§ About this task: Look below for the line containing "intro E hE hgE"; from there, print each line exactly up to and including the line containing "exact key _ hK hgK", and stop.

§ Data excerpts:
/-
Copyright (c) 2026. All rights reserved.
Released under Apache 2.0 license as described in the file LICENSE.
Authors: abc-iut cell, wave-2 discharge seat abc-iut-L6-t6 (proof-only companion of abc-iut-L6-t4's
`ThetaPilotObjects.lean`).
-/
import Mathlib.Tactic.Ring
import Literature.IUT.LogThetaLattice.ThetaPilotObjects

/-!
# [IUTchIII] Proposition 3.7 / Definition 3.8 (i): generators up to torsion and the well-definedness of the Θ-pilot object (proof-only companion)

Proof-only companion (DISCHARGE-L6 §E2, LIST C item C2) of
`Literature/IUT/LogThetaLattice/ThetaPilotObjects.lean` (seat abc-iut-L6-t4, p403954), which types
S. Mochizuki, *Inter-universal Teichmüller Theory III*, kurims manuscript (May 2020), Proposition 3.7
pp. 109–112 and Definition 3.8 pp. 112–114 [claim key Mochizuki2012, status disputed, D-0012]
STATEMENTS-FIRST: Proposition 3.7 (i)–(v) as the OUTPUT SIGNATURE `GlobalLGPFrobenioidSignature`, the
Θ-pilot object of Definition 3.8 (i) as the value `thetaPilotObject` of the object-forming algorithm of
Proposition 3.7 (v) on a CHOSEN collection of generators up to torsion of the splitting monoids
`Ψ^⊥_{𝓕_lgp}(†𝓗𝓣)_v`, `v ∈ 𝕍^bad`, and the implicit well-definedness claim of Definition 3.8 (i) ("determined
by ANY collection … of generators up to torsion") as the named statement `thetaPilotObject_wellDefined`.

Outcome of the discharge pass, per printed sub-item (DISCHARGE-L6 §E2 vocabulary):

* Prop. 3.7 (i)–(v) — NEEDS. A construction over other seats' REAL objects (`𝓕^⊩`-prime-strips and the
  strips `†𝔉^⊩_gau`, `*𝔉^⊩_△` of [IUTchII] Def. 4.9 / Cor. 4.10: abc-iut-L6-t2; Θ^{±ell}NF-Hodge theaters:
  abc-iut-L5-t4; Frobenioids and realifications [FrdI]: layer L1). The one piece of (i)/(ii) that is
  concrete today — the natural isomorphism `(†𝓕⊛_𝔪𝔬𝔡)_j ⥲ (†𝓕⊛_MOD)_j` between the local-fractional-ideal and
  rational-function-torsor models of Example 3.6 — is kernel-checked at the level of objects and
  elementary morphisms in the sibling companion `GlobalFrobenioidModelsProofs.lean` (fully faithful +
  essentially surjective), to be instantiated at the number fields `(†𝕄⊛_MOD)_j` once they are real.
* Def. 3.8 (i), well-definedness of the Θ-pilot object — PROVED CONDITIONALLY, and the condition
  isolated: in a commutative monoid with cancellation (the splitting monoids at bad `v` are of the shape
  `μ_{2l} × q_v^ℕ` inside an integral domain, [IUTchII] Cor. 3.6), ANY TWO generators up to torsion differ
  by a torsion factor (`IsGeneratorUpToTorsion.exists_torsion_mul_eq`), so the Θ-pilot object is
  independent of the choice of generators AS SOON AS the object-forming algorithm of Prop. 3.7 (v) is
  insensitive to torsion (= unit) factors of its inputs (`thetaPilotObject_wellDefined_of_torsionInvariant`)
  — which is the printed "local fractional ideals GENERATED BY elements of the monoids" (p. 112 l. 8: an
  ideal does not see unit factors of its generator). Unconditionally `thetaPilotObject_wellDefined` is a
  SLOT (the algorithm `objOfLgp` is abstract). Also recorded: torsion translates of a generator up to
  torsion are generators up to torsion (`IsGeneratorUpToTorsion.torsion_mul`), and the notion is not
  vacuous nor trivial (`isGeneratorUpToTorsion_one_iff`: `1` is a generator up to torsion iff the monoid
  is torsion).

No new definitions. Nothing in this file bears on the disputed [IUTchIII] Cor. 3.12.
-/

namespace Literature.IUT.LogThetaLattice

universe u v w

/-! ## Generators up to torsion ([IUTchIII] Def. 3.8 (i), p. 112) in a commutative monoid -/

section Generators

variable {N : Type w} [CommMonoid N]

/-- A torsion translate `t · g` of a generator up to torsion `g` is again a generator up to torsion
(the collections of generators "indexed by `v ∈ 𝕍^bad`" of Def. 3.8 (i), p. 112, are torsors under the
torsion subgroups). [cite: Mochizuki2012, III Def 3.8 (i) p.112] -/
theorem IsGeneratorUpToTorsion.torsion_mul {g t : N} (hg : IsGeneratorUpToTorsion g) {k : ℕ}
    (hk : 0 < k) (ht : t ^ k = 1) : IsGeneratorUpToTorsion (t * g) := by
  intro x
  obtain ⟨s, j, n, hj, hs, hx⟩ := hg x
  refine ⟨s * t ^ (n * (k - 1)), j * k, n, Nat.mul_pos hj hk, ?_, ?_⟩
  · rw [mul_pow, pow_mul, hs, one_pow, one_mul, ← pow_mul,
      show n * (k - 1) * (j * k) = k * (n * (k - 1) * j) by ring, pow_mul, ht, one_pow]
  · rw [hx, mul_pow, mul_assoc, ← mul_assoc (t ^ (n * (k - 1))), ← pow_add, mul_comm n (k - 1),
      ← Nat.succ_mul, Nat.succ_eq_add_one, Nat.sub_add_cancel hk, pow_mul, ht, one_pow, one_mul]

/-- `1` is a generator up to torsion exactly when every element is torsion — so for the splitting
monoids `μ_{2l} × q_v^ℕ` of Def. 3.8 (i) (p. 112) the notion is neither vacuous nor trivial.
[cite: Mochizuki2012, III Def 3.8 (i) p.112] -/
theorem isGeneratorUpToTorsion_one_iff :
    IsGeneratorUpToTorsion (1 : N) ↔ ∀ x : N, ∃ k : ℕ, 0 < k ∧ x ^ k = 1 := by
  constructor
  · intro h x
    obtain ⟨t, k, n, hk, ht, hx⟩ := h x
    rw [one_pow, mul_one] at hx
    exact ⟨k, hk, by rw [hx, ht]⟩
  · intro h x
    obtain ⟨k, hk, hx⟩ := h x
    exact ⟨x, k, 0, hk, hx, by rw [pow_zero, mul_one]⟩

variable [IsCancelMul N]

/-- **Any two generators up to torsion differ by a torsion factor** (commutative monoid with
cancellation): if `g` and `g'` are both generators up to torsion then `g' = t · g` with `t` torsion.
(Write `g' = t₁ g^n`, `g = t₂ g'^m`; then `g = (t₂t₁^m) g^{nm}`, so either `n = m = 1`, or `g` — hence
every element — is torsion, in which case `t := g' g^{E-1}` works for `g^E = 1`.) This is the
mathematical content of "determined by ANY collection … of generators up to torsion" in Def. 3.8 (i),
p. 112. [cite: Mochizuki2012, III Def 3.8 (i) p.112] -/
theorem IsGeneratorUpToTorsion.exists_torsion_mul_eq {g g' : N} (hg : IsGeneratorUpToTorsion g)
    (hg' : IsGeneratorUpToTorsion g') : ∃ t : N, (∃ k : ℕ, 0 < k ∧ t ^ k = 1) ∧ g' = t * g := by
  obtain ⟨t₁, k₁, n, hk₁, ht₁, h₁⟩ := hg g'
  obtain ⟨t₂, k₂, m, hk₂, ht₂, h₂⟩ := hg' g
  -- if `g` is torsion, `t := g' · g^(E-1)` does it
  have key : ∀ E : ℕ, 0 < E → g ^ E = 1 →
      ∃ t : N, (∃ k : ℕ, 0 < k ∧ t ^ k = 1) ∧ g' = t * g := by
    intro E hE hgE
    have hg'E : g' ^ (k₁ * E) = 1 := by
      rw [h₁, mul_pow, pow_mul, ht₁, one_pow, one_mul, ← pow_mul,
        show n * (k₁ * E) = E * (n * k₁) by ring, pow_mul, hgE, one_pow]
    refine ⟨g' * g ^ (E - 1), ⟨k₁ * E, Nat.mul_pos hk₁ hE, ?_⟩, ?_⟩
    · rw [mul_pow, hg'E, one_mul, ← pow_mul, show (E - 1) * (k₁ * E) = E * ((E - 1) * k₁) by ring,
        pow_mul, hgE, one_pow]
    · rw [mul_assoc, ← pow_succ, Nat.sub_add_cancel hE, hgE, mul_one]
  -- `g = s · g^(n m)` with `s` torsion
  have hs : g = (t₂ * t₁ ^ m) * g ^ (n * m) := by
    conv_lhs => rw [h₂, h₁]
    rw [mul_pow, ← pow_mul, mul_assoc]
  have hsK : (t₂ * t₁ ^ m) ^ (k₁ * k₂) = 1 := by
    rw [mul_pow, show k₁ * k₂ = k₂ * k₁ by ring, pow_mul, ht₂, one_pow, one_mul, ← pow_mul,
      show m * (k₂ * k₁) = k₁ * (m * k₂) by ring, pow_mul, ht₁, one_pow]
  have hK : 0 < k₁ * k₂ := Nat.mul_pos hk₁ hk₂
  have hgK : g ^ (k₁ * k₂) = g ^ (n * m * (k₁ * k₂)) := by
    conv_lhs => rw [hs]
    rw [mul_pow, hsK, one_mul, ← pow_mul]
  rcases Nat.lt_trichotomy (n * m) 1 with hnm | hnm | hnm
  · -- `n m = 0`: `g` is torsion outright
    have h0 : n * m = 0 := Nat.lt_one_iff.mp hnm
    rw [h0, zero_mul, pow_zero] at hgK
    exact key _ hK hgK
  · -- `n m = 1`: `n = 1`
    have hn : n = 1 := Nat.eq_one_of_mul_eq_one_right hnm
    refine ⟨t₁, ⟨k₁, hk₁, ht₁⟩, ?_⟩
    rw [h₁, hn, pow_one]
  · -- `n m ≥ 2`: cancel `g^K` to see that `g` is torsion
    obtain ⟨P, hP⟩ : ∃ P : ℕ, n * m = P + 2 := ⟨n * m - 2, by omega⟩
    have hsplit : g ^ (k₁ * k₂) * g ^ ((P + 1) * (k₁ * k₂)) = g ^ (k₁ * k₂) * 1 := by
      rw [mul_one, ← pow_add, show k₁ * k₂ + (P + 1) * (k₁ * k₂) = (P + 2) * (k₁ * k₂) by ring,
        ← hP, ← hgK]
    have htor : g ^ ((P + 1) * (k₁ * k₂)) = 1 := mul_left_cancel hsplit
    exact key _ (Nat.mul_pos P.succ_pos hK) htor

end Generators

/-! ## Definition 3.8 (i): the Θ-pilot object does not depend on the choice of generators, given torsion-invariance of the object-forming algorithm -/

section Pilots

variable {lstar : ℕ} {V : Type v} {isBad : V → Prop}
variable {Frd : Type u} {IsoF : Frd → Frd → Type w} {Ob : Frd → Type w} {realify : Frd → Frd}
  {Strip : Type u} {IsoS : Strip → Strip → Type w} {M : ∀ v : V, isBad v → Type w}
  [∀ v h, CommMonoid (M v h)] [∀ v h, IsCancelMul (M v h)]

/-- **Well-definedness of the Θ-pilot object** ([IUTchIII] Def. 3.8 (i), p. 112: "the object …
determined by ANY collection, indexed by `v ∈ 𝕍^bad`, of generators up to torsion of the monoids
`Ψ^⊥_{𝓕_lgp}(†𝓗𝓣)_v`"), PROVED from the one property of the object-forming algorithm of Prop. 3.7 (v)
that the text uses implicitly — it forms "local fractional ideals generated by" its inputs (p. 112
l. 8), hence does not see torsion (unit) factors: under that torsion-invariance (`hinv`), any two
collections of generators up to torsion of the (commutative, cancellative) splitting monoids give the
same object of `†𝒞^⊩_lgp`, i.e. the parent file's named statement `thetaPilotObject_wellDefined` holds.
[cite: Mochizuki2012, III Def 3.8 (i) p.112] -/
theorem thetaPilotObject_wellDefined_of_torsionInvariant
    (S : GlobalLGPFrobenioidSignature lstar V isBad Frd IsoF Ob realify Strip IsoS M)
    (Sp : SplittingMonoids M)
    (hinv : ∀ (g t : ∀ v h, M v h), (∀ v h, ∃ k : ℕ, 0 < k ∧ t v h ^ k = 1) →
      S.objOfLgp (fun v h => t v h * g v h) = S.objOfLgp g) :
    thetaPilotObject_wellDefined S Sp := by
  intro g g' hg hg'
  have hvh : ∀ v h, ∃ t : M v h, (∃ k : ℕ, 0 < k ∧ t ^ k = 1) ∧
      ((g' v h : M v h) = t * (g v h : M v h)) := by
    intro v h
    obtain ⟨t, ⟨k, hk, htk⟩, e⟩ := (hg v h).exists_torsion_mul_eq (hg' v h)
    refine ⟨(t : M v h), ⟨k, hk, ?_⟩, ?_⟩
    · have := congrArg (fun x : Sp.Msplit v h => (x : M v h)) htk
      simpa only [SubmonoidClass.coe_pow, OneMemClass.coe_one] using this
    · have := congrArg (fun x : Sp.Msplit v h => (x : M v h)) e
      simpa only [MulMemClass.coe_mul] using this
  choose t ht he using hvh
  have e : (fun v h => (g' v h : M v h)) = fun v h => t v h * (g v h : M v h) :=
    funext fun v => funext fun h => he v h
  rw [e]
  exact (hinv (fun v h => (g v h : M v h)) t ht).symm

end Pilots

end Literature.IUT.LogThetaLattice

§ Task solution:
    intro E hE hgE
    have hg'E : g' ^ (k₁ * E) = 1 := by
      rw [h₁, mul_pow, pow_mul, ht₁, one_pow, one_mul, ← pow_mul,
        show n * (k₁ * E) = E * (n * k₁) by ring, pow_mul, hgE, one_pow]
    refine ⟨g' * g ^ (E - 1), ⟨k₁ * E, Nat.mul_pos hk₁ hE, ?_⟩, ?_⟩
    · rw [mul_pow, hg'E, one_mul, ← pow_mul, show (E - 1) * (k₁ * E) = E * ((E - 1) * k₁) by ring,
        pow_mul, hgE, one_pow]
    · rw [mul_assoc, ← pow_succ, Nat.sub_add_cancel hE, hgE, mul_one]
  -- `g = s · g^(n m)` with `s` torsion
  have hs : g = (t₂ * t₁ ^ m) * g ^ (n * m) := by
    conv_lhs => rw [h₂, h₁]
    rw [mul_pow, ← pow_mul, mul_assoc]
  have hsK : (t₂ * t₁ ^ m) ^ (k₁ * k₂) = 1 := by
    rw [mul_pow, show k₁ * k₂ = k₂ * k₁ by ring, pow_mul, ht₂, one_pow, one_mul, ← pow_mul,
      show m * (k₂ * k₁) = k₁ * (m * k₂) by ring, pow_mul, ht₁, one_pow]
  have hK : 0 < k₁ * k₂ := Nat.mul_pos hk₁ hk₂
  have hgK : g ^ (k₁ * k₂) = g ^ (n * m * (k₁ * k₂)) := by
    conv_lhs => rw [hs]
    rw [mul_pow, hsK, one_mul, ← pow_mul]
  rcases Nat.lt_trichotomy (n * m) 1 with hnm | hnm | hnm
  · -- `n m = 0`: `g` is torsion outright
    have h0 : n * m = 0 := Nat.lt_one_iff.mp hnm
    rw [h0, zero_mul, pow_zero] at hgK
    exact key _ hK hgK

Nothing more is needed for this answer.